Almost half of all money invested in exchange traded funds (ETFs) will be in either active or smart beta products in the coming years, according to J.P. Morgan Asset Management’s (JPMAM) Second Annual Global ETF Survey.

Survey respondents said that they expected nearly half (40%) of all client money they managed to be allocated to ETFs that follow either active or smart beta strategies by 2023.

The survey was carried out among professional investors from a range of financial institutions and regular users of active and smart beta ETFs.

Overall, investors surveyed said that they expected to see ETFs that use active or smart beta strategies to experience the most growth.

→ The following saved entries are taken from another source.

import Summits.QuantumFields.YangMills.Theorems.AllWindowsColdBoxBoxHighLineTiltUMomentsPrelims
import Summits.QuantumFields.YangMills.Theorems.AllWindowsColdBoxBoxHighLineLandauDivergence
import Summits.QuantumFields.YangMills.Theorems.AllWindowsColdBoxBoxHighLinePhiTaylor
import Summits.QuantumFields.YangMills.Theorems.AllWindowsColdBoxBoxHighLineBoxQuadFormFloor

/-!
# The `Φ⁴` vertex `phiQuartic`: local monomial form at an interior site, polynomial certificate, measurability, sup on the small field
# (inputs of the K3′ row «E1-Φ» of the hK3 row-sum — planner ym-idea-2 g18's ruling 2026-08-30T01:19:49Z ★FLAG-1; `Cruxes/BoxWindowHighSU2213/ASSEMBLY-U5.md` §8;
#  LINE-20 U5 ⟨stmt-QuantumFields-24336⟩)

Width seat `ym-line-sfw-p2-w2` (g33).  The quartic Taylor term of the gauge-fixing functional in the edge chart (✓`phiTaylor`, clause 3),
`phiQuartic H a = −(1/3) Σ_{x interior} Σ_c (d*a)_x^c · (d*(‖a‖²a))_x^c`, enters the tilt exponent as `−β·phiQuartic`; its sup×L² row fails in the HIGH
window (fcl-p3 g27's Q8 table, row (c): `[11θ − 1/2]`), so the hK3 row-sum needs the EXACT connected row `κ₃(L_x, L_y; −β·phiQuartic)` (files
`…PhiQuarticMoments`, `…K3PrimeRowE1Phi`).  This file:

* `divLin_eq_sum_signed`, ★ `phiSite_eq_sum_monomials` — at an interior site `x` the site term `−(1/3) Σ_c divLin·divLin(cubeField)` is a sum over the
  finite index `Fin 3 × (Fin 4 ⊕ Fin 4) × (Fin 4 ⊕ Fin 4) × Fin 3` of `−(1/3)σ_kσ_{k'}` times a quartic MONOMIAL whose four legs sit on the eight edges at `x`
  (✓`gradVec_dotProduct_eq_interior`), i.e. within sup-distance `1` of `x` (`abs_signedEdge_base_sub_le_one`) — the shape consumed by w3 g41's
  ✓`WickPairCubic.abs_gaussAvg_centredLandauForms_mul_four_connected_le`;
* `polyCert_divLin`, `GaussNormalForm.polyCert_normSq`, `polyCert_divLin_cubeField`, `polyCert_phiQuartic` / `polyCert_phiSite` (degree `4`), `measurable_phiQuartic`;
* `abs_divLin_le_of_mem_smallField` (`8s`, `8s³`), ★ `abs_phiQuartic_le_of_mem_smallField` — `|phiQuartic H a| ≤ 1024·H⁴·s⁴` on `smallField H s`.

Tree only; no definitions; standard axioms.  HONEST LABEL: U5 prep, helper-grade (inputs of ONE K3′ row); U5 ⟨24336⟩ UNSTAFFED/OPEN, ⟨24004⟩ OPEN; route
AllWindowsColdBox DRAFT; no crux, rung or summit is proved; **the Yang–Mills mass gap is NOT proved by this file; no summit is proved by a line.**
-/

set_option autoImplicit false

noncomputable section

open MeasureTheory Matrix Finset
open Literature.Probability.LatticeModels (Site)

namespace Summit.QuantumFields.YangMills.Theorems.AllWindowsColdBoxBoxHighLine

namespace PhiQuartic

open EdgeChartGaussian (polyCert_const polyCert_coord polyCert_sub polyCert_mul polyCert_pow polyCert_sum polyCert_const_mul
  gaussAvg_sq_mul_sq_le_of_polyCert integrable_polyCert_mul_gaussWeight)
open LaplaceSandwich (flatten)

variable {H : ℕ}

/-! ## §1 The site terms of `phiQuartic` and their local monomial form -/

/-- `phiQuartic` is the sum of its site terms. -/
theorem phiQuartic_eq_sum_sites (H : ℕ) (a : LandauFree H → E3) :
    phiQuartic H a = ∑ x ∈ interiorSites H, -(1 / 3 : ℝ) * ∑ c : Fin 3, divLin H x a c * divLin H x (cubeField a) c := by
  rw [phiQuartic, Finset.mul_sum]

/-- Components of the cubed field: `(‖a_e‖² a_e)^c = ‖a_e‖²·a_e^c`. -/
theorem cubeField_apply (a : LandauFree H → E3) (e : LandauFree H) (c : Fin 3) : cubeField a e c = ‖a e‖ ^ 2 * a e c := by
  simp [cubeField]

/-- `divLin` as a plain sum over the free edges. -/
theorem divLin_eq_sum (x : Site 4) (f : LandauFree H → E3) (c : Fin 3) : divLin H x f c = ∑ e, gradVec H x e * f e c := rfl

/-- **At an interior site the divergence is a signed sum over the eight edges at `x`** (in-edges `+`, out-edges `−`). -/
theorem divLin_eq_sum_signed {x : Site 4} (hx : x ∈ interiorSites H) (f : LandauFree H → E3) (c : Fin 3) :
    divLin H x f c = ∑ k : Fin 4 ⊕ Fin 4, Sum.elim (fun _ => (1 : ℝ)) (fun _ => -1) k * f (Sum.elim (inEdge hx) (outEdge hx) k) c := by
  rw [divLin, gradVec_dotProduct_eq_interior hx, Fintype.sum_sum_type]
  simp only [colour, Sum.elim_inl, Sum.elim_inr, one_mul, neg_one_mul, Finset.sum_neg_distrib, sub_eq_add_neg]

/-- The base point of each of the eight edges at an interior site `x` is within sup-distance `1` of `x`. -/
theorem abs_signedEdge_base_sub_le_one {x : Site 4} (hx : x ∈ interiorSites H) (k : Fin 4 ⊕ Fin 4) (m : Fin 4) :
    |((((Sum.elim (inEdge hx) (outEdge hx) k).1.1.1 m - x m : ℤ)) : ℝ)| ≤ 1 := by
  rcases k with μ | μ
  · have h : ((Sum.elim (inEdge hx) (outEdge hx) (Sum.inl μ)).1.1.1 : Site 4) = x - Pi.single μ 1 := rfl
    rw [h, Pi.sub_apply, Pi.single_apply]
    split_ifs <;> push_cast <;> ring_nf <;> norm_num
  · have h : ((Sum.elim (inEdge hx) (outEdge hx) (Sum.inr μ)).1.1.1 : Site 4) = x := rfl
    rw [h, sub_self]; norm_num

/-- A generic rearrangement: `(Σ_k u_k)·(Σ_{k'} (Σ_{c'} r_{k'c'})·v_{k'}) = Σ_k Σ_{k'} Σ_{c'} u_k·(r_{k'c'}·v_{k'})`. -/
theorem sum_mul_sum_sum_mul {K C : Type*} [Fintype K] [Fintype C] (u v : K → ℝ) (r : K → C → ℝ) :
    (∑ k : K, u k) * (∑ k' : K, (∑ c' : C, r k' c') * v k') = ∑ k : K, ∑ k' : K, ∑ c' : C, u k * (r k' c' * v k') := by
  rw [Finset.sum_mul_sum]
  refine Finset.sum_congr rfl fun k _ => Finset.sum_congr rfl fun k' _ => ?_
  rw [Finset.sum_mul, Finset.mul_sum]

/-- ★ **Local monomial form of the site term**: at an interior site `x`,
`−(1/3) Σ_c divLin_x(a)^c · divLin_x(‖a‖²a)^c = Σ_{(c,k,k',c')} (−(1/3)σ_kσ_{k'}) · a_{E_k}^c a_{E_{k'}}^c a_{E_{k'}}^{c'} a_{E_{k'}}^{c'}`
with `E = (in-edges, out-edges)` and signs `σ = (+1, −1)`. -/
theorem phiSite_eq_sum_monomials {x : Site 4} (hx : x ∈ interiorSites H) (a : LandauFree H → E3) :
    -(1 / 3 : ℝ) * ∑ c : Fin 3, divLin H x a c * divLin H x (cubeField a) c =
      ∑ i : Fin 3 × (Fin 4 ⊕ Fin 4) × (Fin 4 ⊕ Fin 4) × Fin 3,
        (-(1 / 3 : ℝ) * (Sum.elim (fun _ => (1 : ℝ)) (fun _ => -1) i.2.1 * Sum.elim (fun _ => (1 : ℝ)) (fun _ => -1) i.2.2.1)) *
          (a (Sum.elim (inEdge hx) (outEdge hx) i.2.1) i.1 * a (Sum.elim (inEdge hx) (outEdge hx) i.2.2.1) i.1 *
            (a (Sum.elim (inEdge hx) (outEdge hx) i.2.2.1) i.2.2.2 * a (Sum.elim (inEdge hx) (outEdge hx) i.2.2.1) i.2.2.2)) := by
  simp only [Fintype.sum_prod_type]
  rw [Finset.mul_sum]
  refine Finset.sum_congr rfl fun c _ => ?_
  have h3 : ∀ k' : Fin 4 ⊕ Fin 4, Sum.elim (fun _ => (1 : ℝ)) (fun _ => -1) k' * cubeField a (Sum.elim (inEdge hx) (outEdge hx) k') c =
      (∑ c' : Fin 3, a (Sum.elim (inEdge hx) (outEdge hx) k') c' ^ 2) *
        (Sum.elim (fun _ => (1 : ℝ)) (fun _ => -1) k' * a (Sum.elim (inEdge hx) (outEdge hx) k') c) := by
    intro k'
    rw [cubeField_apply, BoxQuadForm.norm_sq_eq_sum]; ring
  rw [divLin_eq_sum_signed hx, divLin_eq_sum_signed hx (cubeField a)]
  simp_rw [h3]
  rw [sum_mul_sum_sum_mul, Finset.mul_sum]
  refine Finset.sum_congr rfl fun k _ => ?_
  rw [Finset.mul_sum]
  refine Finset.sum_congr rfl fun k' _ => ?_
  rw [Finset.mul_sum]
  refine Finset.sum_congr rfl fun c' _ => ?_
  ring

/-! ## §2 Polynomial certificates and measurability -/

/-- `divLin_x(a)^c` has degree `≤ 1`. -/
theorem polyCert_divLin (x : Site 4) (c : Fin 3) :
    ∃ Q : MvPolynomial (LandauFree H × Fin 3) ℝ, Q.totalDegree ≤ 1 ∧ ∀ a : LandauFree H → E3,
      divLin H x a c = MvPolynomial.eval (flatten (LandauFree H) a) Q :=
  polyCert_sum _ fun e _ => polyCert_const_mul (gradVec H x e) (polyCert_coord e c le_rfl)

/-- `divLin_x(‖a‖²a)^c` has degree `≤ 3`. -/
theorem polyCert_divLin_cubeField (x : Site 4) (c : Fin 3) :
    ∃ Q : MvPolynomial (LandauFree H × Fin 3) ℝ, Q.totalDegree ≤ 3 ∧ ∀ a : LandauFree H → E3,
      divLin H x (cubeField a) c = MvPolynomial.eval (flatten (LandauFree H) a) Q := by
  obtain ⟨Q, hQ, h⟩ := polyCert_sum (Finset.univ : Finset (LandauFree H)) (d := 3)
    (F := fun e (a : LandauFree H → E3) => gradVec H x e * (‖a e‖ ^ 2 * a e c))
    fun e _ => polyCert_const_mul (gradVec H x e) (polyCert_mul (GaussNormalForm.polyCert_normSq e) (polyCert_coord e c le_rfl))
  exact ⟨Q, hQ, fun a => by rw [divLin_eq_sum]; simp_rw [cubeField_apply]; exact h a⟩

/-- ★ `phiQuartic` has degree `≤ 4`. -/
theorem polyCert_phiQuartic (H : ℕ) :
    ∃ Q : MvPolynomial (LandauFree H × Fin 3) ℝ, Q.totalDegree ≤ 4 ∧ ∀ a : LandauFree H → E3,
      phiQuartic H a = MvPolynomial.eval (flatten (LandauFree H) a) Q :=
  polyCert_const_mul _ (polyCert_sum _ fun x _ => polyCert_sum _ fun c _ => polyCert_mul (polyCert_divLin x c) (polyCert_divLin_cubeField x c))

/-- The site term has degree `≤ 4`. -/
theorem polyCert_phiSite (x : Site 4) :
    ∃ Q : MvPolynomial (LandauFree H × Fin 3) ℝ, Q.totalDegree ≤ 4 ∧ ∀ a : LandauFree H → E3,
      -(1 / 3 : ℝ) * ∑ c : Fin 3, divLin H x a c * divLin H x (cubeField a) c = MvPolynomial.eval (flatten (LandauFree H) a) Q :=
  polyCert_const_mul _ (polyCert_sum _ fun c _ => polyCert_mul (polyCert_divLin x c) (polyCert_divLin_cubeField x c))

/-- A certified polynomial chart observable is measurable (as in ✓`EdgeChartGaussian.measurable_of_polyCert`, restated import-free). -/
theorem measurable_of_polyCert' {F : (LandauFree H → E3) → ℝ} {d : ℕ}
    (hF : ∃ Q : MvPolynomial (LandauFree H × Fin 3) ℝ, Q.totalDegree ≤ d ∧ ∀ a, F a = MvPolynomial.eval (flatten (LandauFree H) a) Q) :
    Measurable F := by
  obtain ⟨Q, -, hQ⟩ := hF
  rw [show F = fun a => MvPolynomial.eval (flatten (LandauFree H) a) Q from funext hQ]
  exact (MvPolynomial.continuous_eval Q).measurable.comp (flatten (LandauFree H)).measurable

/-- `phiQuartic` is measurable. -/
theorem measurable_phiQuartic (H : ℕ) : Measurable (phiQuartic H) := measurable_of_polyCert' (polyCert_phiQuartic H)

/-! ## §3 Sup on the small field -/

/-- On `smallField H s`: `|divLin_x(a)^c| ≤ 8s` and `|divLin_x(‖a‖²a)^c| ≤ 8s³` at interior sites. -/
theorem abs_divLin_le_of_mem_smallField {x : Site 4} (hx : x ∈ interiorSites H) {s : ℝ} {a : LandauFree H → E3}
    (ha : a ∈ smallField H s) (c : Fin 3) : |divLin H x a c| ≤ 8 * s ∧ |divLin H x (cubeField a) c| ≤ 8 * s ^ 3 := by
  have habs : ∀ (v : E3) (c : Fin 3), |v c| ≤ ‖v‖ := fun v c => by have h := PiLp.norm_apply_le v c; rwa [Real.norm_eq_abs] at h
  have h1 : ∀ k : Fin 4 ⊕ Fin 4, |Sum.elim (fun _ => (1 : ℝ)) (fun _ => -1) k * a (Sum.elim (inEdge hx) (outEdge hx) k) c| ≤ s := by
    intro k
    rw [abs_mul]
    have hσ : |Sum.elim (fun _ => (1 : ℝ)) (fun _ => -1) k| = 1 := by rcases k with μ | μ <;> simp
    rw [hσ, one_mul]
    exact (habs _ c).trans (ha _)
  have h3 : ∀ k : Fin 4 ⊕ Fin 4, |Sum.elim (fun _ => (1 : ℝ)) (fun _ => -1) k * cubeField a (Sum.elim (inEdge hx) (outEdge hx) k) c| ≤ s ^ 3 := by
    intro k
    have hσ : |Sum.elim (fun _ => (1 : ℝ)) (fun _ => -1) k| = 1 := by rcases k with μ | μ <;> simp
    rw [abs_mul, hσ, one_mul, cubeField_apply, abs_mul, abs_of_nonneg (sq_nonneg ‖a (Sum.elim (inEdge hx) (outEdge hx) k)‖)]
    have hn := ha (Sum.elim (inEdge hx) (outEdge hx) k)
    have hc := (habs (a (Sum.elim (inEdge hx) (outEdge hx) k)) c).trans hn
    calc ‖a (Sum.elim (inEdge hx) (outEdge hx) k)‖ ^ 2 * |a (Sum.elim (inEdge hx) (outEdge hx) k) c| ≤ s ^ 2 * s :=
          mul_le_mul (pow_le_pow_left₀ (norm_nonneg _) hn 2) hc (abs_nonneg _) (sq_nonneg _)
      _ = s ^ 3 := by ring
  have hcard : ((Finset.univ : Finset (Fin 4 ⊕ Fin 4)).card : ℝ) = 8 := by simp
  constructor
  · rw [divLin_eq_sum_signed hx]
    refine (Finset.abs_sum_le_sum_abs _ _).trans ?_
    calc ∑ k : Fin 4 ⊕ Fin 4, |Sum.elim (fun _ => (1 : ℝ)) (fun _ => -1) k * a (Sum.elim (inEdge hx) (outEdge hx) k) c|
        ≤ ∑ _k : Fin 4 ⊕ Fin 4, s := Finset.sum_le_sum fun k _ => h1 k
      _ = 8 * s := by rw [Finset.sum_const, nsmul_eq_mul, hcard]
  · rw [divLin_eq_sum_signed hx]
    refine (Finset.abs_sum_le_sum_abs _ _).trans ?_
    calc ∑ k : Fin 4 ⊕ Fin 4, |Sum.elim (fun _ => (1 : ℝ)) (fun _ => -1) k * cubeField a (Sum.elim (inEdge hx) (outEdge hx) k) c|
        ≤ ∑ _k : Fin 4 ⊕ Fin 4, s ^ 3 := Finset.sum_le_sum fun k _ => h3 k
      _ = 8 * s ^ 3 := by rw [Finset.sum_const, nsmul_eq_mul, hcard]

/-- ★ **Sup of `phiQuartic` on the small field**: `|phiQuartic H a| ≤ 1024·H⁴·s⁴` for `a ∈ smallField H s`. -/
theorem abs_phiQuartic_le_of_mem_smallField (H : ℕ) {s : ℝ} {a : LandauFree H → E3} (ha : a ∈ smallField H s) :
    |phiQuartic H a| ≤ 1024 * (H : ℝ) ^ 4 * s ^ 4 := by
  have hsite : ∀ x ∈ interiorSites H, |-(1 / 3 : ℝ) * ∑ c : Fin 3, divLin H x a c * divLin H x (cubeField a) c| ≤ 64 * s ^ 4 := by
    intro x hx
    rw [abs_mul, show |-(1 / 3 : ℝ)| = 1 / 3 by norm_num]
    have h : |∑ c : Fin 3, divLin H x a c * divLin H x (cubeField a) c| ≤ 3 * (8 * s * (8 * s ^ 3)) := by
      refine (Finset.abs_sum_le_sum_abs _ _).trans ?_
      calc ∑ c : Fin 3, |divLin H x a c * divLin H x (cubeField a) c| ≤ ∑ _c : Fin 3, 8 * s * (8 * s ^ 3) :=
            Finset.sum_le_sum fun c _ => by
              rw [abs_mul]
              have h := abs_divLin_le_of_mem_smallField hx ha c
              exact mul_le_mul h.1 h.2 (abs_nonneg _) (by linarith [(abs_nonneg _).trans h.1])
        _ = 3 * (8 * s * (8 * s ^ 3)) := by simp
    calc 1 / 3 * |∑ c : Fin 3, divLin H x a c * divLin H x (cubeField a) c| ≤ 1 / 3 * (3 * (8 * s * (8 * s ^ 3))) :=
          mul_le_mul_of_nonneg_left h (by norm_num)
      _ = 64 * s ^ 4 := by ring
  rw [phiQuartic_eq_sum_sites]
  refine (Finset.abs_sum_le_sum_abs _ _).trans ((Finset.sum_le_sum hsite).trans ?_)
  rw [Finset.sum_const, nsmul_eq_mul]
  have hc := PhiTaylorProof.card_interiorSites_le H
  have hs4 : 0 ≤ 64 * s ^ 4 := by positivity
  nlinarith

end PhiQuartic

end Summit.QuantumFields.YangMills.Theorems.AllWindowsColdBoxBoxHighLine
import Literature.Computability.QuantumComplexity.ForrelationMemFields
import HarnessLib

/-!
# Explicit `k`-fold Forrelation is in `PromiseBQP`, II: list bricks of the evaluator

Second file of the instantiation (`ForrelationMemFields.lean`). The phase machine reads the circuits
of an instance in the encoding of `Forrelation.lean` (`encodeCodeList`, i.e. the nested-pair list
coding `encList` of `StackLists.lean`; gates `⟨truth table, ⟨wire codes⟩⟩`, wire codes
`0 · bin i` for an input, `1 · bin m` for a gate). This file provides the list-processing layer in the
algebra of `FP` string functions, every brick a fold of `ListFoldBricks.lean` (`Brick.foldFn`, total
semantics through the decoder `Brick.decNil`, growth bounds `Brick.FoldGrowth` valid on **every**
input):

* `occGF`, `occCF`, `occAllF` — the list of (binary numerals of) **input wires read**, in order of
  occurrence, by a gate, a circuit (arguments, then the output wire), a list of circuits
  (`occW`, `occG`, `occC`, `occAll` their models);
* `dedupF` — **first occurrences by value** (`dedupVals`), giving the list `R` of distinct read
  wires on which the query register is laid out;
* `rankF` — **the position of a numeral in `R`** by value (`rankIdx`), in unary;
* `lenItemsF` (number of items in unary), `revItemsF` (the items reversed).

## References

* S. Arora, B. Barak, *Computational Complexity: A Modern Approach*, CUP 2009, §1.3 (polynomial
  time is closed under composition and bounded loops), §6.1 (descriptions of circuits) [AroraBarak2009].
* S. Aaronson, A. Ambainis, *Forrelation*, SIAM J. Comput. 47 (2018), §6 (p. 26) [AaronsonAmbainis2018].
-/

noncomputable section

namespace Literature.Computability.QuantumComplexity

open _root_.Computability Polynomial Complexity Complexity.Brick Plumb

namespace ForrMem

/-! ### Generalities on folds with concatenation -/

section FoldGen

/-- The accumulator of a step argument `⟨u, ⟨a, acc⟩⟩`. [folklore] -/
def accF : List Bool → List Bool := sndF ∘ sndF
/-- The item of a step argument `⟨u, ⟨a, acc⟩⟩`. [folklore] -/
def itemF : List Bool → List Bool := fstF ∘ sndF

/-- `accF ∈ FP`. [folklore] -/
theorem accF_mem_FP : accF ∈ FP := comp_mem_FP sndF_mem_FP sndF_mem_FP
/-- `itemF ∈ FP`. [folklore] -/
theorem itemF_mem_FP : itemF ∈ FP := comp_mem_FP fstF_mem_FP sndF_mem_FP
/-- `accF` on a step argument. [folklore] -/
@[simp] theorem accF_apply (u a acc : List Bool) : accF (boolPair u (boolPair a acc)) = acc := by simp [accF]
/-- `itemF` on a step argument. [folklore] -/
@[simp] theorem itemF_apply (u a acc : List Bool) : itemF (boolPair u (boolPair a acc)) = a := by simp [itemF]

/-- `encList` of a singleton. [folklore] -/
theorem encList_singleton (a : List Bool) : encList [a] = boolPair a [] := by rw [encList_cons, encList_nil]

/-- `encList` of a concatenation. [folklore] -/
theorem encList_append (l l' : List (List Bool)) : encList (l ++ l') = encList l ++ encList l' := by
  induction l with
  | nil => simp
  | cons a l ih => rw [List.cons_append, encList_cons, encList_cons, ih, RevDesc.boolPair_eq, RevDesc.boolPair_eq]; simp

/-- A left fold appending a function of the items is a `flatMap`. [folklore] -/
theorem foldl_append_eq {α β : Type*} (f : α → List β) : ∀ (l : List α) (init : List β),
    l.foldl (fun acc a => acc ++ f a) init = init ++ l.flatMap f
  | [], init => by simp
  | a :: l, init => by rw [List.foldl_cons, foldl_append_eq f l, List.flatMap_cons, List.append_assoc]

/-- **Concatenation steps.** A step `v ↦ accF v ++ g v` has growth `c` as soon as
`|g ⟨u, ⟨a, acc⟩⟩| ≤ 4|a| + c(|u| + 1)` on every argument (totally: in terms of `fstF`, `sndF`). [folklore] -/
theorem foldGrowth_append {step g : List Bool → List Bool} {c : ℕ} (hstep : ∀ v, step v = accF v ++ g v)
    (hg : ∀ v, (g v).length ≤ 4 * (fstF (sndF v)).length + c * ((fstF v).length + 1)) :
    FoldGrowth c step := by
  intro v
  rw [hstep, List.length_append]
  have := hg v
  simp only [accF, Function.comp_apply]
  omega

/-- The value of a concatenation fold: the `flatMap` of the models of the pieces. [folklore] -/
theorem foldFn_append_apply {step g : List Bool → List Bool} (hstep : ∀ v, step v = accF v ++ g v) (w : List Bool)
    (G : List Bool → List Bool) (hG : ∀ a acc, g (boolPair w (boolPair a acc)) = G a) :
    foldFn step (fun _ => []) w = (decNil (sndF w)).flatMap G := by
  rw [foldFn_apply]
  have : (fun acc a => step (boolPair w (boolPair a acc))) = fun acc a => acc ++ G a := by
    funext acc a; rw [hstep, accF_apply, hG]
  rw [this, foldl_append_eq]; rfl

end FoldGen

/-! ### Occurrences of input wires -/

section Occ

/-- The numeral of an input-wire code `0 · bin i` (as a list of one numeral; nothing for a gate
reference `1 · bin m` or an empty code). [cite: AroraBarak2009, §6.1] -/
def occW (wc : List Bool) : List (List Bool) := if wc.head? = some false then [wc.tail] else []

/-- The test "the item is an input-wire code" (nonempty, head `0`), one-bit. [folklore] -/
def isInputItemF : List Bool → List Bool :=
  andFn (ltLenF ∘ fanoutFn (fun _ => []) (take1Fn ∘ itemF)) (notFn (isSetF (take1Fn ∘ itemF)))

/-- `isInputItemF` is one-bit. [folklore] -/
theorem oneBit_isInputItemF : OneBit isInputItemF := oneBit_andFn (oneBit_ltLenF.comp _) (oneBit_notFn (oneBit_isSetF _))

Smart beta ETFs, sometimes called factor ETFs, attempt to adopt “classic” investment styles (such as value, growth, momentum etc), but implemented through a rules-based index. For example, a smart beta ETF will track an index that screens for stocks deemed “cheap” on a variety of metrics such as price-to-value ratio or price-to-book ratio.

Actively managed ETFs, as their name suggests, are ETFs that are actively managed. This means that a manager decides the exact allocation of the ETF portfolio, while a conventional ETF or passive mirrors the ups and downs of an index.

Actively managed ETFs have experienced a surge in popularity in the US lately, in part due to the many benefits of the ETF wrapper in the country, including being more tax-efficient than traditional mutual funds. This is reflected in the J.P. Morgan survey, which showed that investors in Latin America and the US predicted the strongest growth for active ETFs.

In contrast, respondents across Europe and Asia said they expected smart beta and passive ETFs to see stronger growth.

Investors outside the US also said they expected higher growth in the use of ESG (environmental, social and governance)  and thematic ETFs in the next two to three years, compared to both smart beta and active ETFs.

US investors, however, had lower growth expectations for ESG ETFs than investors in other regions.

Jed Laskowitz, global head of asset management solutions at J.P. Morgan Asset Management, said: “We’re seeing a significant shift in sentiment and in the way investors use ETFs in portfolios. They are exploring their options and increasingly looking to diversify their use of ETFs beyond passive strategies. For example, the current and expected growth in ESG ETFs and active ETFs is proof that these vehicles are likely to play a bigger role across investor portfolios.”